Chorea has been attributed to amphetamines.

• A 22-year-old man who had had ADHD since the age of 8 years took methylphenidate, and had an adequate response for 14 years [ ]. However, his symptoms worsened and he switched from methylphenidate to mixed amfetamine salts 20 mg bd. A month later he continued to have difficulty in focusing on tasks, and the dosage was eventually increased to 45 mg tds over several weeks, with symptomatic improvement. However, 5 days later, he awoke feeling nauseated and agitated and had choreiform movements of his face, trunk, and limbs. He had also taken escitalopram 10 mg/day for anxiety and depression for 2 months before any changes in his ADHD medications. He was treated with intravenous diphenhydramine, lorazepam, and diazepam without improvement in the chorea. Amfetamine was withdrawn and 3 days later his chorea abated. He restarted methylphenidate and the movement disorders did not recur.

• Choreoathetosis worsened in an 8-year-old boy with learning disabilities when he was treated with dexamfetamine, recurred on rechallenge with the same dose, and immediately resolved with diphenhydramine [ ].

The authors of the first report speculated that long-term therapy with methylphenidate could have desensitized the patient to the effects of amphetamines, since these drugs act in similar ways.

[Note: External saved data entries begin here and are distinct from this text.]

/-- **CYC from the isogeny cell and RES-B** (v1.2): on cyclic rational `2`-torsion, R″ is the CLOSED Shu–Zhai isogeny cell (§3b)
or RES-B. -/
theorem cyclic_of_isogenyCell_and_resB
    (hW : WallGoodOrdinaryRankZeroAtTwo ∧ WallMultiplicativeRankZeroAtTwo ∧
      WallSupersingularRankZeroAtTwo ∧ WallAdditiveRankZeroAtTwo)
    (hP : thm12_ranks_of_twists ∧ thm14_twoPartBSD_of_twists ∧ hasEntireLFunction_rat)
    (hC : bsdRHS_eq_of_isIsogenous) (hB : CyclicTwoTorsionOffIsogenyCellResidualAtTwo) :
    CyclicTwoTorsionRankOneAtTwo := by
  intro W _ _ hcm hr hT hcyc
  by_cases hcell : InShuZhaiIsogenyCellAtTwo W
  · exact bsdp_of_inShuZhaiIsogenyCellAtTwo hW.1 hW.2.1 hW.2.2.1 hW.2.2.2 hP.1 hP.2.1 hP.2.2 hC W hcm hcell
  · exact hB W hcm hr hT hcyc hcell

/-! ## §4 Kernel-checked: the carve and the crux BY NAME -/

/-- **R″ from its inputs** (v1.2): WALL ×4, PRINT (Thm 1.2 ∧ Thm 1.4 ∧ modularity), PRINT (Cassels ∧ GZK), RES-B ⟹ R″.
Cyclic rational `2`-torsion: the isogeny cell (closed, §3b) or RES-B; full rational `2`-torsion: the real leaf (§3c) moves to
a cyclic `2`-isogenous partner and transports back. -/
theorem residual_of_inputs
    (hW : WallGoodOrdinaryRankZeroAtTwo ∧ WallMultiplicativeRankZeroAtTwo ∧
      WallSupersingularRankZeroAtTwo ∧ WallAdditiveRankZeroAtTwo)
    (hP : thm12_ranks_of_twists ∧ thm14_twoPartBSD_of_twists ∧ hasEntireLFunction_rat)
    (hC : bsdRHS_eq_of_isIsogenous ∧ rank_eq_analyticRank_of_analyticRank_le_one)
    (hB : CyclicTwoTorsionOffIsogenyCellResidualAtTwo) :
    RankOneTwoTorsionResidualAtTwo := by
  have hcyc : CyclicTwoTorsionRankOneAtTwo := cyclic_of_isogenyCell_and_resB hW hP hC.1 hB
  intro W _ _ hcm hr hT
  by_cases h : HasCyclicRationalTwoTorsion W
  · exact hcyc W hcm hr hT h
  · exact fullTwoTorsionResidual_of_cyclic hC.2 hC.1 hP.2.2 hcyc W hcm hr hT h

/-- **The crux BY NAME** (proof-of-item shape): `GenusKolyvaginAtTwo.RankOneTwoTorsionResidualAtTwo` from the four
registered stubs.  OPEN mathematics lives in `stub_cyclicOffIsogenyCellResidual` ONLY (v1.2). -/
theorem RankOneTwoTorsionResidualAtTwo_of : RankOneTwoTorsionResidualAtTwo :=
  residual_of_inputs stub_wallByName stub_printShuZhai stub_printCasselsGZK stub_cyclicOffIsogenyCellResidual

end Summit.BirchSwinnertonDyer.BirchSwinnertonDyer.Cruxes.RankOneTwoTorsionResidualAtTwo.ShuZhaiCell

end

It is also possible that amphetamine therapy interacted with the escitalopram. For this reason, they suggested caution when treating ADHD patients with amphetamines when they are also taking an SSRI.

Psychological, psychiatric

Amphetamines release monoamines from the brain and thereby stimulate noradrenergic, serotonergic, and particularly dopaminergic receptors. Under certain circumstances this leads to psychosis and compulsive behavior, as well as auditory hallucinations similar to those experienced in paranoid schizophrenia. In addition, amphetamines cause an acute toxic psychosis with visual hallucinations, usually after one or two extremely large doses [ ].

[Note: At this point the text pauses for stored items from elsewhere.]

import Mathlib.Tactic.Ring
import Mathlib.Tactic.Linarith
import Mathlib.Tactic.Positivity
import Mathlib.Tactic.LinearCombination
import Mathlib.Tactic.FieldSimp
import Mathlib.Data.Real.Basic
import Mathlib.Analysis.SpecialFunctions.Complex.Arg
import Mathlib.Analysis.SpecialFunctions.Trigonometric.Basic
import HarnessLib

/-!
# THE THREE-PHASE IDENTITY: complex-charge class-test quantities as averages of three real projections (hodge-weil ladder, GAPS G51c)

Prover 2, generation 14 (note `run/shared/lean/b2b/hodge-weil/b2b-hweil-pv2-g14/THREE-PHASE-G14.md`). Setting: the charge-0 class-test
quantities of a corank-one determinantal design with COMPLEX charges `C_k = u_k + i·x_k` (dictionary (G) of
`Literature/…/WeilClassTestChargeZeroLemma.lean`; `CHARGE-ZERO-LEMMA.md` §1): `Q₂(A;C) = ½S_A·Σε|C|² + |ΣεAC|² − 3ΣεA²|C|²`,
`Q₄(C) = 3Σε|C|⁴ − (Σε|C|²)² − ½|ΣεC²|²`, written through the signed moments `SA = ΣεA²`, `MU = Σεu²`, `MX = Σεx²`, `MUX = Σεux`,
`SAu = ΣεAu`, `SAx = ΣεAx`, `Tuu = ΣεA²u²`, `Tux = ΣεA²ux`, `Txx = ΣεA²x²`, `Fab = Σεu^a x^b` (`a + b = 4`). For a direction
`(c, s)` the REAL PROJECTION `w = c·u − s·x = Re(e^{iθ}C)` has `Q₂(A;w) = q₂(c,s)`, `Q₄(w) = q₄(c,s)` (quadratic / quartic forms in
`(c,s)` with these moments as coefficients). THEOREM (`three_phase_moment_identity`, pure algebra): with `r² = 3` and the three
directions `(c,s)`, `((−c − rs)/2, (rc − s)/2)`, `((−c + rs)/2, (−rc − s)/2)` (rotations by `0, 2π/3, 4π/3`),
`(c²+s²)·Q₂(A;C) + μ(c²+s²)²·Q₄(C) = (2/3)·Σ_j [q₂(c_j,s_j) + (4μ/3)·q₄(c_j,s_j)]` for every `μ` — the circle averages
`Q₂(A;C) = 2·avg_θ Q₂(A;Re e^{iθ}C)`, `Q₄(C) = (8/3)·avg_θ Q₄(Re e^{iθ}C)` are reproduced by any three equally spaced directions
(a quartic form on the circle has frequencies `0, 2, 4`, none divisible by `3`). Consequently (`three_phase_combine`) the complex
inequality `Q₂(A;C) + μQ₄(C) ≥ 0` follows from the three REAL inequalities `Q₂(A;w_j) + (4μ/3)Q₄(w_j) ≥ 0`. The cubic purity
condition (P4) `ΣεC|C|² = 0` makes `Σεw³ = a·cos3θ + b·sin3θ` (`a = Σεu³`, `b = Σεx³`), the SAME for the three directions, so one
choice of `θ` (`angle_exists`) makes all three projections real-pure; `proj_amp` transfers pairwise ampleness. Format-free; used in
format (4,2) by `WeilClassTestFormatFourTwoComplex.lean`. Nothing here is a case of HC, a rung or a door edge (C22); no statement of
Markman's papers is used. New cell result ⇒ Summits/.
-/

set_option linter.dupNamespace false

namespace Summit.HodgeConjecture.HodgeConjecture.WeilClassTestThreePhase

/-- ANGLE CHOICE: for all real `a, b` there is a unit vector `(c, s) = (cos θ, sin θ)` with `a·cos 3θ + b·sin 3θ = 0`
(written polynomially: `cos 3θ = c³ − 3cs²`, `sin 3θ = 3c²s − s³` on the unit circle). Take `3θ = arg(−b + ia)`. -/
theorem angle_exists (a b : ℝ) :
    ∃ c s : ℝ, c ^ 2 + s ^ 2 = 1 ∧ a * (c ^ 3 - 3 * c * s ^ 2) + b * (3 * c ^ 2 * s - s ^ 3) = 0 := by
  by_cases hz : (⟨-b, a⟩ : ℂ) = 0
  · have hb : b = 0 := by have h := congrArg Complex.re hz; simp at h; linarith
    have ha : a = 0 := by have h := congrArg Complex.im hz; simpa using h
    exact ⟨1, 0, by norm_num, by rw [ha, hb]; ring⟩
  · refine ⟨Real.cos (Complex.arg (⟨-b, a⟩ : ℂ) / 3), Real.sin (Complex.arg (⟨-b, a⟩ : ℂ) / 3), Real.cos_sq_add_sin_sq _, ?_⟩
    set θ : ℝ := Complex.arg (⟨-b, a⟩ : ℂ) / 3 with hθ
    have h3 : Complex.arg (⟨-b, a⟩ : ℂ) = 3 * θ := by rw [hθ]; ring
    have hc : Real.cos (3 * θ) = -b / ‖(⟨-b, a⟩ : ℂ)‖ := by rw [← h3, Complex.cos_arg hz]
    have hs : Real.sin (3 * θ) = a / ‖(⟨-b, a⟩ : ℂ)‖ := by rw [← h3, Complex.sin_arg]
    have pyth := Real.cos_sq_add_sin_sq θ
    have e1 : Real.cos θ ^ 3 - 3 * Real.cos θ * Real.sin θ ^ 2 = Real.cos (3 * θ) := by
      rw [Real.cos_three_mul]; linear_combination (-3 * Real.cos θ) * pyth
    have e2 : 3 * Real.cos θ ^ 2 * Real.sin θ - Real.sin θ ^ 3 = Real.sin (3 * θ) := by
      rw [Real.sin_three_mul]; linear_combination (3 * Real.sin θ) * pyth
    rw [e1, e2, hc, hs]
    ring

/-- AMPLENESS TRANSFER: `|Re(e^{iθ}(C_e − D_f))| ≤ |C_e − D_f| ≤ A_e − B_f` — for a unit direction `(c,s)`,
`|(cu − sx) − (cv − sy)| ≤ a` whenever `√((u−v)² + (x−y)²) ≤ a`. -/
theorem proj_amp (c s u x v y a : ℝ) (hcs : c ^ 2 + s ^ 2 = 1)
    (h : Real.sqrt ((u - v) ^ 2 + (x - y) ^ 2) ≤ a) :
    |(c * u - s * x) - (c * v - s * y)| ≤ a := by
  refine le_trans (Real.abs_le_sqrt ?_) h
  have e : ((c * u - s * x) - (c * v - s * y)) ^ 2
      = ((u - v) ^ 2 + (x - y) ^ 2) - (c * (x - y) + s * (u - v)) ^ 2 := by
    linear_combination ((u - v) ^ 2 + (x - y) ^ 2) * hcs
  nlinarith [e, sq_nonneg (c * (x - y) + s * (u - v))]

/-- The direction rotated by `2π/3` is a unit vector (`r² = 3`). -/
theorem dir_norm₁ (c s r : ℝ) (hr : r ^ 2 = 3) (hcs : c ^ 2 + s ^ 2 = 1) :
    ((-c - r * s) / 2) ^ 2 + ((r * c - s) / 2) ^ 2 = 1 := by
  linear_combination hcs + ((c ^ 2 + s ^ 2) / 4) * hr

/-- The direction rotated by `4π/3` is a unit vector (`r² = 3`). -/
theorem dir_norm₂ (c s r : ℝ) (hr : r ^ 2 = 3) (hcs : c ^ 2 + s ^ 2 = 1) :
    ((-c + r * s) / 2) ^ 2 + ((-r * c - s) / 2) ^ 2 = 1 := by
  linear_combination hcs + ((c ^ 2 + s ^ 2) / 4) * hr

/-- Rotation by `2π/3` preserves `cos 3θ`: `c₁³ − 3c₁s₁² = c³ − 3cs²` (`r² = 3`). -/
theorem dir_cub₁ (c s r : ℝ) (hr : r ^ 2 = 3) :
    ((-c - r * s) / 2) ^ 3 - 3 * ((-c - r * s) / 2) * ((r * c - s) / 2) ^ 2 = c ^ 3 - 3 * c * s ^ 2 := by
  linear_combination ((-9/8 : ℝ) * c * s ^ 2 + (3/8 : ℝ) * c ^ 3 + (-1/8 : ℝ) * s ^ 3 * r + (3/8 : ℝ) * c ^ 2 * s * r) * hr

/-- Rotation by `2π/3` preserves `sin 3θ`: `3c₁²s₁ − s₁³ = 3c²s − s³` (`r² = 3`). -/
theorem dir_cub₁' (c s r : ℝ) (hr : r ^ 2 = 3) :
    3 * ((-c - r * s) / 2) ^ 2 * ((r * c - s) / 2) - ((r * c - s) / 2) ^ 3 = 3 * c ^ 2 * s - s ^ 3 := by
  linear_combination ((-3/8 : ℝ) * s ^ 3 + (9/8 : ℝ) * c ^ 2 * s + (3/8 : ℝ) * c * s ^ 2 * r + (-1/8 : ℝ) * c ^ 3 * r) * hr

/-- Rotation by `4π/3` preserves `cos 3θ` (`r² = 3`). -/
theorem dir_cub₂ (c s r : ℝ) (hr : r ^ 2 = 3) :
    ((-c + r * s) / 2) ^ 3 - 3 * ((-c + r * s) / 2) * ((-r * c - s) / 2) ^ 2 = c ^ 3 - 3 * c * s ^ 2 := by
  linear_combination ((-9/8 : ℝ) * c * s ^ 2 + (3/8 : ℝ) * c ^ 3 + (1/8 : ℝ) * s ^ 3 * r + (-3/8 : ℝ) * c ^ 2 * s * r) * hr

/-- Rotation by `4π/3` preserves `sin 3θ` (`r² = 3`). -/
theorem dir_cub₂' (c s r : ℝ) (hr : r ^ 2 = 3) :
    3 * ((-c + r * s) / 2) ^ 2 * ((-r * c - s) / 2) - ((-r * c - s) / 2) ^ 3 = 3 * c ^ 2 * s - s ^ 3 := by
  linear_combination ((-3/8 : ℝ) * s ^ 3 + (9/8 : ℝ) * c ^ 2 * s + (-3/8 : ℝ) * c * s ^ 2 * r + (1/8 : ℝ) * c ^ 3 * r) * hr

/-- **THE THREE-PHASE IDENTITY** (moment level, format-free; `r² = 3`, ANY direction `(c, s)`, any `μ`):
`(c²+s²)·Q₂(A;C) + μ(c²+s²)²·Q₄(C) = (2/3)·Σ_{j=0,1,2} [q₂(c_j,s_j) + (4μ/3)·q₄(c_j,s_j)]`, where `q₂(c,s)`, `q₄(c,s)` are
`Q₂(A; cu − sx)`, `Q₄(cu − sx)` written in the signed moments and `(c_j, s_j)` are `(c,s)` rotated by `2πj/3`. -/
theorem three_phase_moment_identity (SA MU MX MUX SAu SAx Tuu Tux Txx F40 F31 F22 F13 F04 c s r μ : ℝ) (hr : r ^ 2 = 3) :
    (c ^ 2 + s ^ 2) * ((1 / 2) * SA * (MU + MX) + (SAu ^ 2 + SAx ^ 2) - 3 * (Tuu + Txx))
      + μ * (c ^ 2 + s ^ 2) ^ 2 * (3 * (F40 + 2 * F22 + F04) - (MU + MX) ^ 2 - (1 / 2) * ((MU - MX) ^ 2 + 4 * MUX ^ 2))
      = (2 / 3) * (((1 / 2) * SA * (c ^ 2 * MU - 2 * c * s * MUX + s ^ 2 * MX) + (c * SAu - s * SAx) ^ 2 - 3 * (c ^ 2 * Tuu - 2 * c * s * Tux + s ^ 2 * Txx)
        + 4 * μ / 3 * (3 * (c ^ 4 * F40 - 4 * c ^ 3 * s * F31 + 6 * c ^ 2 * s ^ 2 * F22 - 4 * c * s ^ 3 * F13 + s ^ 4 * F04) - (3 / 2) * (c ^ 2 * MU - 2 * c * s * MUX + s ^ 2 * MX) ^ 2))
        + ((1 / 2) * SA * (((-c - r * s) / 2) ^ 2 * MU - 2 * ((-c - r * s) / 2) * ((r * c - s) / 2) * MUX + ((r * c - s) / 2) ^ 2 * MX) + (((-c - r * s) / 2) * SAu - ((r * c - s) / 2) * SAx) ^ 2 - 3 * (((-c - r * s) / 2) ^ 2 * Tuu - 2 * ((-c - r * s) / 2) * ((r * c - s) / 2) * Tux + ((r * c - s) / 2) ^ 2 * Txx)
        + 4 * μ / 3 * (3 * (((-c - r * s) / 2) ^ 4 * F40 - 4 * ((-c - r * s) / 2) ^ 3 * ((r * c - s) / 2) * F31 + 6 * ((-c - r * s) / 2) ^ 2 * ((r * c - s) / 2) ^ 2 * F22 - 4 * ((-c - r * s) / 2) * ((r * c - s) / 2) ^ 3 * F13 + ((r * c - s) / 2) ^ 4 * F04) - (3 / 2) * (((-c - r * s) / 2) ^ 2 * MU - 2 * ((-c - r * s) / 2) * ((r * c - s) / 2) * MUX + ((r * c - s) / 2) ^ 2 * MX) ^ 2))
        + ((1 / 2) * SA * (((-c + r * s) / 2) ^ 2 * MU - 2 * ((-c + r * s) / 2) * ((-r * c - s) / 2) * MUX + ((-r * c - s) / 2) ^ 2 * MX) + (((-c + r * s) / 2) * SAu - ((-r * c - s) / 2) * SAx) ^ 2 - 3 * (((-c + r * s) / 2) ^ 2 * Tuu - 2 * ((-c + r * s) / 2) * ((-r * c - s) / 2) * Tux + ((-r * c - s) / 2) ^ 2 * Txx)
        + 4 * μ / 3 * (3 * (((-c + r * s) / 2) ^ 4 * F40 - 4 * ((-c + r * s) / 2) ^ 3 * ((-r * c - s) / 2) * F31 + 6 * ((-c + r * s) / 2) ^ 2 * ((-r * c - s) / 2) ^ 2 * F22 - 4 * ((-c + r * s) / 2) * ((-r * c - s) / 2) ^ 3 * F13 + ((-r * c - s) / 2) ^ 4 * F04) - (3 / 2) * (((-c + r * s) / 2) ^ 2 * MU - 2 * ((-c + r * s) / 2) * ((-r * c - s) / 2) * MUX + ((-r * c - s) / 2) ^ 2 * MX) ^ 2))) := by
  linear_combination ((1 : ℝ) * Txx * c ^ 2 + (2 : ℝ) * Tux * c * s + (1 : ℝ) * Tuu * s ^ 2 + (-1/3 : ℝ) * SAx ^ 2 * c ^ 2 + (-2/3 : ℝ) * SAu * SAx * c * s + (-1/3 : ℝ) * SAu ^ 2 * s ^ 2 + (-1/3 : ℝ) * SA * MUX * c * s + (-1/6 : ℝ) * SA * MX * c ^ 2 + (-1/6 : ℝ) * SA * MU * s ^ 2 + (-2 : ℝ) * F04 * c ^ 2 * s ^ 2 * μ + (-1 : ℝ) * F04 * c ^ 4 * μ + (-4 : ℝ) * F13 * c * s ^ 3 * μ + (-2 : ℝ) * F22 * s ^ 4 * μ + (2 : ℝ) * F22 * c ^ 2 * s ^ 2 * μ + (-2 : ℝ) * F22 * c ^ 4 * μ + (-4 : ℝ) * F31 * c ^ 3 * s * μ + (-1 : ℝ) * F40 * s ^ 4 * μ + (-2 : ℝ) * F40 * c ^ 2 * s ^ 2 * μ + (2/3 : ℝ) * MUX ^ 2 * s ^ 4 * μ + (-2/3 : ℝ) * MUX ^ 2 * c ^ 2 * s ^ 2 * μ + (2/3 : ℝ) * MUX ^ 2 * c ^ 4 * μ + (2 : ℝ) * MX * MUX * c * s ^ 3 * μ + (1 : ℝ) * MX ^ 2 * c ^ 2 * s ^ 2 * μ + (1/2 : ℝ) * MX ^ 2 * c ^ 4 * μ + (2 : ℝ) * MU * MUX * c ^ 3 * s * μ + (1/3 : ℝ) * MU * MX * s ^ 4 * μ + (-1/3 : ℝ) * MU * MX * c ^ 2 * s ^ 2 * μ + (1/3 : ℝ) * MU * MX * c ^ 4 * μ + (1/2 : ℝ) * MU ^ 2 * s ^ 4 * μ + (1 : ℝ) * MU ^ 2 * c ^ 2 * s ^ 2 * μ + (-1/3 : ℝ) * F04 * c ^ 4 * r ^ 2 * μ + (-4/3 : ℝ) * F13 * c ^ 3 * s * r ^ 2 * μ + (-2 : ℝ) * F22 * c ^ 2 * s ^ 2 * r ^ 2 * μ + (-4/3 : ℝ) * F31 * c * s ^ 3 * r ^ 2 * μ + (-1/3 : ℝ) * F40 * s ^ 4 * r ^ 2 * μ + (2/3 : ℝ) * MUX ^ 2 * c ^ 2 * s ^ 2 * r ^ 2 * μ + (2/3 : ℝ) * MX * MUX * c ^ 3 * s * r ^ 2 * μ + (1/6 : ℝ) * MX ^ 2 * c ^ 4 * r ^ 2 * μ + (2/3 : ℝ) * MU * MUX * c * s ^ 3 * r ^ 2 * μ + (1/3 : ℝ) * MU * MX * c ^ 2 * s ^ 2 * r ^ 2 * μ + (1/6 : ℝ) * MU ^ 2 * s ^ 4 * r ^ 2 * μ) * hr

/-- **THREE-PHASE REDUCTION** (moment level): for a unit direction `(c,s)` and `r² = 3`, the three real inequalities
`q₂(c_j,s_j) + (4μ/3)·q₄(c_j,s_j) ≥ 0` imply the complex one `Q₂(A;C) + μ·Q₄(C) ≥ 0`. -/
theorem three_phase_combine (SA MU MX MUX SAu SAx Tuu Tux Txx F40 F31 F22 F13 F04 c s r μ : ℝ) (hr : r ^ 2 = 3) (hcs : c ^ 2 + s ^ 2 = 1)
    (h₀ : 0 ≤ ((1 / 2) * SA * (c ^ 2 * MU - 2 * c * s * MUX + s ^ 2 * MX) + (c * SAu - s * SAx) ^ 2 - 3 * (c ^ 2 * Tuu - 2 * c * s * Tux + s ^ 2 * Txx)
        + 4 * μ / 3 * (3 * (c ^ 4 * F40 - 4 * c ^ 3 * s * F31 + 6 * c ^ 2 * s ^ 2 * F22 - 4 * c * s ^ 3 * F13 + s ^ 4 * F04) - (3 / 2) * (c ^ 2 * MU - 2 * c * s * MUX + s ^ 2 * MX) ^ 2)))
    (h₁ : 0 ≤ ((1 / 2) * SA * (((-c - r * s) / 2) ^ 2 * MU - 2 * ((-c - r * s) / 2) * ((r * c - s) / 2) * MUX + ((r * c - s) / 2) ^ 2 * MX) + (((-c - r * s) / 2) * SAu - ((r * c - s) / 2) * SAx) ^ 2 - 3 * (((-c - r * s) / 2) ^ 2 * Tuu - 2 * ((-c - r * s) / 2) * ((r * c - s) / 2) * Tux + ((r * c - s) / 2) ^ 2 * Txx)
        + 4 * μ / 3 * (3 * (((-c - r * s) / 2) ^ 4 * F40 - 4 * ((-c - r * s) / 2) ^ 3 * ((r * c - s) / 2) * F31 + 6 * ((-c - r * s) / 2) ^ 2 * ((r * c - s) / 2) ^ 2 * F22 - 4 * ((-c - r * s) / 2) * ((r * c - s) / 2) ^ 3 * F13 + ((r * c - s) / 2) ^ 4 * F04) - (3 / 2) * (((-c - r * s) / 2) ^ 2 * MU - 2 * ((-c - r * s) / 2) * ((r * c - s) / 2) * MUX + ((r * c - s) / 2) ^ 2 * MX) ^ 2)))
    (h₂ : 0 ≤ ((1 / 2) * SA * (((-c + r * s) / 2) ^ 2 * MU - 2 * ((-c + r * s) / 2) * ((-r * c - s) / 2) * MUX + ((-r * c - s) / 2) ^ 2 * MX) + (((-c + r * s) / 2) * SAu - ((-r * c - s) / 2) * SAx) ^ 2 - 3 * (((-c + r * s) / 2) ^ 2 * Tuu - 2 * ((-c + r * s) / 2) * ((-r * c - s) / 2) * Tux + ((-r * c - s) / 2) ^ 2 * Txx)
        + 4 * μ / 3 * (3 * (((-c + r * s) / 2) ^ 4 * F40 - 4 * ((-c + r * s) / 2) ^ 3 * ((-r * c - s) / 2) * F31 + 6 * ((-c + r * s) / 2) ^ 2 * ((-r * c - s) / 2) ^ 2 * F22 - 4 * ((-c + r * s) / 2) * ((-r * c - s) / 2) ^ 3 * F13 + ((-r * c - s) / 2) ^ 4 * F04) - (3 / 2) * (((-c + r * s) / 2) ^ 2 * MU - 2 * ((-c + r * s) / 2) * ((-r * c - s) / 2) * MUX + ((-r * c - s) / 2) ^ 2 * MX) ^ 2))) :
    0 ≤ ((1 / 2) * SA * (MU + MX) + (SAu ^ 2 + SAx ^ 2) - 3 * (Tuu + Txx))
      + μ * (3 * (F40 + 2 * F22 + F04) - (MU + MX) ^ 2 - (1 / 2) * ((MU - MX) ^ 2 + 4 * MUX ^ 2)) := by
  have H := three_phase_moment_identity SA MU MX MUX SAu SAx Tuu Tux Txx F40 F31 F22 F13 F04 c s r μ hr
  have e : (c ^ 2 + s ^ 2) * ((1 / 2) * SA * (MU + MX) + (SAu ^ 2 + SAx ^ 2) - 3 * (Tuu + Txx))
      + μ * (c ^ 2 + s ^ 2) ^ 2 * (3 * (F40 + 2 * F22 + F04) - (MU + MX) ^ 2 - (1 / 2) * ((MU - MX) ^ 2 + 4 * MUX ^ 2))
      = ((1 / 2) * SA * (MU + MX) + (SAu ^ 2 + SAx ^ 2) - 3 * (Tuu + Txx))
      + μ * (3 * (F40 + 2 * F22 + F04) - (MU + MX) ^ 2 - (1 / 2) * ((MU - MX) ^ 2 + 4 * MUX ^ 2)) := by
    rw [hcs]; ring
  rw [← e, H]
  have := add_nonneg (add_nonneg h₀ h₁) h₂
  linarith

end Summit.HodgeConjecture.HodgeConjecture.WeilClassTestThreePhase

When an amfetamine is taken, even in a therapeutic dose, most people experience a sensation of enhanced energy or vitality, which, with repetitive administration, follows different patterns. Most often euphoria will develop, usually with a sense of heightened function or perception, and occasionally compulsive behavior as well as hallucinogenic delusions. Dysphoria occurs in some (especially older) individuals. The euphoric effect may enhance craving for amfetamine, and repeated reinforcement can lead to conditioned drug responses, which may facilitate dependence. Progression to severe dependence depends highly on individual vulnerability, the circumstances, the setting, the pattern of use, and especially escalation to high-dose patterns of use. Although most people probably use amphetamines for the original reason they were prescribed, and do not escalate the dosage, a significant proportion do, highlighting the abuse potential. The amphetamines are sometimes used recreationally for years in moderate doses. However, once inhalation and intravenous administration or higher doses are used, a “high-dose transition” into abuse usually occurs, and the capacity for low-dose occasional use is lost, presumably, forever (see the sections on Drug abuse and Drug dependence in this monograph).